Where are the ex-bethelites?

by betty boop 37 Replies latest jw friends

  • onacruse
    onacruse

    roflmao...well, nobody ever accused me of having any business sense!

  • BIG D
    BIG D

    one of my lifelong friends in the troff, went to bethel, married there, and a fellow bethelite tried to screw his wife several times, so he fought him, and was forced to leave , another lifelong friend of mine was caught stealing and was goin to go to jail, so his dad, po, had him sent to bethel at the one where they slaughtered the animals, he became gay there, and now is bisexual, and of course out.

    big d

  • nvrgnbk
    nvrgnbk
    had him sent to bethel at the one where they slaughtered the animals, he became gay there

    LMAO!

    I fail to see the connection.

    He wasn't into animals was he?

    Because that's not "gay".

    There's another word for that I think.

    j/k

  • betty boop
    betty boop

    NVR i need more information lol. Im just so curious. I knew a lot of bethelites growing up and as a teen and in my early 20's since i grew up in NYC. I even spent a weekend in Bethel. I think it was in that hotel they bought. It was cool actually, of course I didnt know what was truly going on. Plus I was young and naive so it didnt occur to me that foul ish was going down. Thats why ive been fascinated to know how life really was

    Very true about lying....

  • nvrgnbk
    nvrgnbk
    I think it was in that hotel they bought

    I lived in the Bossert for a little while.
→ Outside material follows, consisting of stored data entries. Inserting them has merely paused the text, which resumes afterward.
import Summits.QuantumFields.YangMills.Theorems.UnitScaleTiltProp7FlatLocalMinimality
import Literature.MathematicalPhysics.QuantumFieldTheory.Balaban1983to89.T3PrintedRegularMinimiser
import HarnessLib

/-!
# Route `UnitScaleTilt`, crux K1 child «MinimiserStabilityRegPr» (stmt-QuantumFields-19200), registered stub `stub_prop7From14` (v4 828f5fb4a904d3be;
# V3 = `T3Thm1CarrierNative.Prop7From14At`) — sub-lemma V3-F♭ READ IN THE CARRIER's VOCABULARY: for a configuration of print's regular space (6)
# `𝔘_k(ε₀)` (`T3PrintedRegularMinimiser.RegPr F n K ε₀ U`) on the Landau ∕ `Q_{K−n}`-average-zero slice with bonds within `ε₂L^{−(K−n)}` of the identity,
# `((2/17) − 96ε₀ − 7680ε₂²)·L^{−2(K−n)}·Σ_b‖U(b) − 1‖² ≤ A(U)` — the admissible `ε₀`, `ε₂` are ABSOLUTE numbers

Cell `ym3-torus` ∕ fleet seat `ym-ust-19200-p1` (HUMAN RULING D-0037, YM ladder rung R3).  A corollary of `UnitScaleTiltProp7FlatLocalMinimality`
(p459207, `Prop7FlatLocalMin.wilsonAction4_ge_quadratic_T3`) with the radii read off the route's carrier: the plaquette radius is print's (6)∕(2)
`|U(∂p) − 1| < ε₀L^{−2(K−n)}` (`RegPr`, plaquette clause = `PlaqSmall (regThreshold F n K ε₀)`), the bond radius is print's chart radius (19)
`|ηA| < ε₂(L^jη)^{−1}η = ε₂L^{−k}` at the top scale.  Substituting `a = ε₀L^{−2(K−n)}`, `δ = ε₂L^{−(K−n)}` into the rate `(2/17)L^{−2(K−n)} − 96(a + 80δ²)`
gives `((2/17) − 96ε₀ − 7680ε₂²)·L^{−2(K−n)}`: POSITIVE as soon as, e.g., `ε₀ ≤ 1/1700` and `ε₂ ≤ 1/400` — thresholds depending on nothing (not on `L`,
the volume `m`, the height `n` or the run `K`), which is the sense of print's «absolute constants a₀, a′₁» (p. 299) in this flat-datum model.

WHAT IS PROVED (sorry-free, no definition): **`wilsonAction4_ge_of_regPr_T3`** (the displayed bound) and **`eq_one_of_regPr_of_wilsonAction4_eq_zero_T3`**
(`ε₀ ≤ 1/1700`, `ε₂ ≤ 1/400`: a configuration of `𝔘_k(ε₀)` on the slice ∩ ball with `A(U) = 0` is `U ≡ 1`).  MODEL caveats as in the parent file (the
slice is the linear chart condition, not the family's (0.4)-fibre; nothing of Bałaban's is asserted).

References: T. Bałaban, CMP 102 (1985) 277–309 [Balaban1985Variational] ((2)/(6) p.278, (19) p.281, Prop. 7 and (141)–(143) p.299).
-/

noncomputable section

open scoped BigOperators Matrix.Norms.L2Operator

namespace Summit.QuantumFields.YangMills.Theorems.Prop7FlatLocalMin

open Literature.MathematicalPhysics.QuantumFieldTheory.Balaban1983to89
open Finset LatticeFieldCalculus T3ContinuumYM3Torus T3RegularMinimiser T3PrintedRegularMinimiser

/-- **V3-F♭ ON PRINT's REGULAR SPACE (6) AT THE d = 3 CARRIER**: for an `SU(2)` configuration `U` of run `K` with `RegPr F n K ε₀ U` (`ε₀ ≥ 0`), in the
Landau gauge `∂^*(U − 1) = 0` with `Q_{K−n}(U − 1) = 0` and `‖U(b) − 1‖ ≤ ε₂L^{−(K−n)} ≤ 1` at every bond,
`((2/17) − 96ε₀ − 7680ε₂²)·L^{−2(K−n)}·Σ_b ‖U(b) − 1‖² ≤ A(U)`. [cite: Balaban1985Variational, (141)-(143) p.299] -/
theorem wilsonAction4_ge_of_regPr_T3 (F : T3Family) (n K : ℕ) {ε₀ ε₂ : ℝ} (hε₀ : 0 ≤ ε₀)
    (U : GaugeField (F.P K) 0 (Matrix.specialUnitaryGroup (Fin 2) ℂ)) (hreg : RegPr F n K ε₀ U)
    (hδ : ∀ b : PBond (F.P K) 0, ‖(U b : Matrix (Fin 2) (Fin 2) ℂ) - 1‖ ≤ ε₂ * ((F.L : ℝ)⁻¹) ^ (K - n))
    (hδ1 : ε₂ * ((F.L : ℝ)⁻¹) ^ (K - n) ≤ 1)
    (hdiv : ∀ x : Site (F.P K) 0, diverg 1 (fun b : PBond (F.P K) 0 => (U b : Matrix (Fin 2) (Fin 2) ℂ) - 1) x = 0)
    (havg : ∀ c : PBond (F.P K) (K - n), bondAvgIter (K - n) (fun b : PBond (F.P K) 0 => (U b : Matrix (Fin 2) (Fin 2) ℂ) - 1) c = 0) :
    ((2 / 17) - 96 * ε₀ - 7680 * ε₂ ^ 2) * (((F.L : ℝ) ^ (K - n)) ^ 2)⁻¹ * ∑ b : PBond (F.P K) 0, ‖(U b : Matrix (Fin 2) (Fin 2) ℂ) - 1‖ ^ 2
      ≤ wilsonAction4 U := by
  have hL : (0 : ℝ) < (F.L : ℝ) := by have := F.hL.2; exact_mod_cast (by omega : 0 < F.L)
  have hw : (0 : ℝ) < ((F.L : ℝ) ^ (K - n)) ^ 2 := by positivity
  -- the plaquette radius `a = ε₀L^{-2(K-n)}` from `RegPr`
  have ha0 : 0 ≤ ε₀ * ((F.L : ℝ)⁻¹) ^ (2 * (K - n)) := by positivity
  have ha : ∀ p : Plaq (F.P K) 0, ‖((GaugeField.plaqHol U p : Matrix.specialUnitaryGroup (Fin 2) ℂ) : Matrix (Fin 2) (Fin 2) ℂ) - 1‖
      ≤ ε₀ * ((F.L : ℝ)⁻¹) ^ (2 * (K - n)) := by
    intro p
    have h := hreg.plaqSmall p
    exact h.le
  have h := wilsonAction4_ge_quadratic_T3 F n K U hδ hδ1 ha0 ha hdiv havg
  -- the substitution `96(a + 80δ²) = (96ε₀ + 7680ε₂²)·L^{-2(K-n)}`
  have e1 : ((F.L : ℝ)⁻¹) ^ (2 * (K - n)) = (((F.L : ℝ) ^ (K - n)) ^ 2)⁻¹ := by
    rw [inv_pow, ← pow_mul, mul_comm]
  have e2 : (ε₂ * ((F.L : ℝ)⁻¹) ^ (K - n)) ^ 2 = ε₂ ^ 2 * (((F.L : ℝ) ^ (K - n)) ^ 2)⁻¹ := by
    rw [mul_pow, inv_pow, inv_pow]
  rw [e1, e2] at h
  have e3 : (2 / 17 * (((F.L : ℝ) ^ (K - n)) ^ 2)⁻¹ - 96 * (ε₀ * (((F.L : ℝ) ^ (K - n)) ^ 2)⁻¹ + 80 * (ε₂ ^ 2 * (((F.L : ℝ) ^ (K - n)) ^ 2)⁻¹)))
      = ((2 / 17) - 96 * ε₀ - 7680 * ε₂ ^ 2) * (((F.L : ℝ) ^ (K - n)) ^ 2)⁻¹ := by ring
  rw [e3] at h
  exact h

/-- **ABSOLUTE THRESHOLDS**: with `ε₀ ≤ 1/1700` and `ε₂ ≤ 1/400` the rate is at least `(1/100)·L^{−2(K−n)}`, and a configuration of the regular space
(6) on the slice ∩ ball with vanishing Wilson action is `U ≡ 1`. [cite: Balaban1985Variational, Prop 7 p.299] -/
theorem eq_one_of_regPr_of_wilsonAction4_eq_zero_T3 (F : T3Family) (n K : ℕ) {ε₀ ε₂ : ℝ} (hε₀ : 0 ≤ ε₀) (hε₀' : ε₀ ≤ 1 / 1700)
    (hε₂ : 0 ≤ ε₂) (hε₂' : ε₂ ≤ 1 / 400)
    (U : GaugeField (F.P K) 0 (Matrix.specialUnitaryGroup (Fin 2) ℂ)) (hreg : RegPr F n K ε₀ U)
    (hδ : ∀ b : PBond (F.P K) 0, ‖(U b : Matrix (Fin 2) (Fin 2) ℂ) - 1‖ ≤ ε₂ * ((F.L : ℝ)⁻¹) ^ (K - n))
    (hdiv : ∀ x : Site (F.P K) 0, diverg 1 (fun b : PBond (F.P K) 0 => (U b : Matrix (Fin 2) (Fin 2) ℂ) - 1) x = 0)
    (havg : ∀ c : PBond (F.P K) (K - n), bondAvgIter (K - n) (fun b : PBond (F.P K) 0 => (U b : Matrix (Fin 2) (Fin 2) ℂ) - 1) c = 0)
    (hA : wilsonAction4 U = 0) : ∀ b : PBond (F.P K) 0, U b = 1 := by
  have hL1 : (1 : ℝ) ≤ (F.L : ℝ) := by have := F.hL.2; exact_mod_cast this.le
  have hLinv : ((F.L : ℝ)⁻¹) ^ (K - n) ≤ 1 := pow_le_one₀ (inv_nonneg.mpr (by linarith)) (inv_le_one_of_one_le₀ hL1)
  have hδ1 : ε₂ * ((F.L : ℝ)⁻¹) ^ (K - n) ≤ 1 := by
    have : ε₂ * ((F.L : ℝ)⁻¹) ^ (K - n) ≤ ε₂ * 1 := mul_le_mul_of_nonneg_left hLinv hε₂
    linarith
  have h := wilsonAction4_ge_of_regPr_T3 F n K hε₀ U hreg hδ hδ1 hdiv havg
  rw [hA] at h
  have hw : (0 : ℝ) < (((F.L : ℝ) ^ (K - n)) ^ 2)⁻¹ := by
    have : (0 : ℝ) < (F.L : ℝ) := by linarith
    positivity
  have hrate : (1 / 100 : ℝ) ≤ (2 / 17) - 96 * ε₀ - 7680 * ε₂ ^ 2 := by nlinarith
  have hS0 : 0 ≤ ∑ b : PBond (F.P K) 0, ‖(U b : Matrix (Fin 2) (Fin 2) ℂ) - 1‖ ^ 2 := Finset.sum_nonneg fun _ _ => sq_nonneg _
  have hS : ∑ b : PBond (F.P K) 0, ‖(U b : Matrix (Fin 2) (Fin 2) ℂ) - 1‖ ^ 2 = 0 := by
    by_contra hne
    have hpos : 0 < ∑ b : PBond (F.P K) 0, ‖(U b : Matrix (Fin 2) (Fin 2) ℂ) - 1‖ ^ 2 := lt_of_le_of_ne hS0 (Ne.symm hne)
    have : 0 < ((2 / 17) - 96 * ε₀ - 7680 * ε₂ ^ 2) * (((F.L : ℝ) ^ (K - n)) ^ 2)⁻¹
        * ∑ b : PBond (F.P K) 0, ‖(U b : Matrix (Fin 2) (Fin 2) ℂ) - 1‖ ^ 2 := by
      have h1 : 0 < (2 / 17) - 96 * ε₀ - 7680 * ε₂ ^ 2 := by linarith
      positivity
    linarith
  intro b
  have hb := (Finset.sum_eq_zero_iff_of_nonneg fun b _ => sq_nonneg _).mp hS b (Finset.mem_univ b)
  have hb' : (U b : Matrix (Fin 2) (Fin 2) ℂ) = 1 := by
    have := pow_eq_zero_iff (n := 2) (by norm_num) |>.mp hb
    rwa [norm_eq_zero, sub_eq_zero] at this
  exact Subtype.ext hb'

end Summit.QuantumFields.YangMills.Theorems.Prop7FlatLocalMin

end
    http://wernercohn.com/Jehovah'sWitnesses1995.html

    Our Witness Neighbors:

    Taxes Not Paid by Witnesses Cost City $10 Million a Year

    Brooklyn Heights Press , June 1, 1995

    © 1995 by Werner Cohn

    The grand old Bossert Hotel on the corner of Montague and Hicks Streets, is, as Jehovah's Witnesses might say, in Brooklyn Heights but not of it.

    Seen from the outside, which is the only way an ordinary mortal can see it now, the physical hotel exudes the patrician elegance of the most expensive parts of the neighborhood. The woodwork is lovingly waxed, the brass is shiny, everything is perfectly maintained.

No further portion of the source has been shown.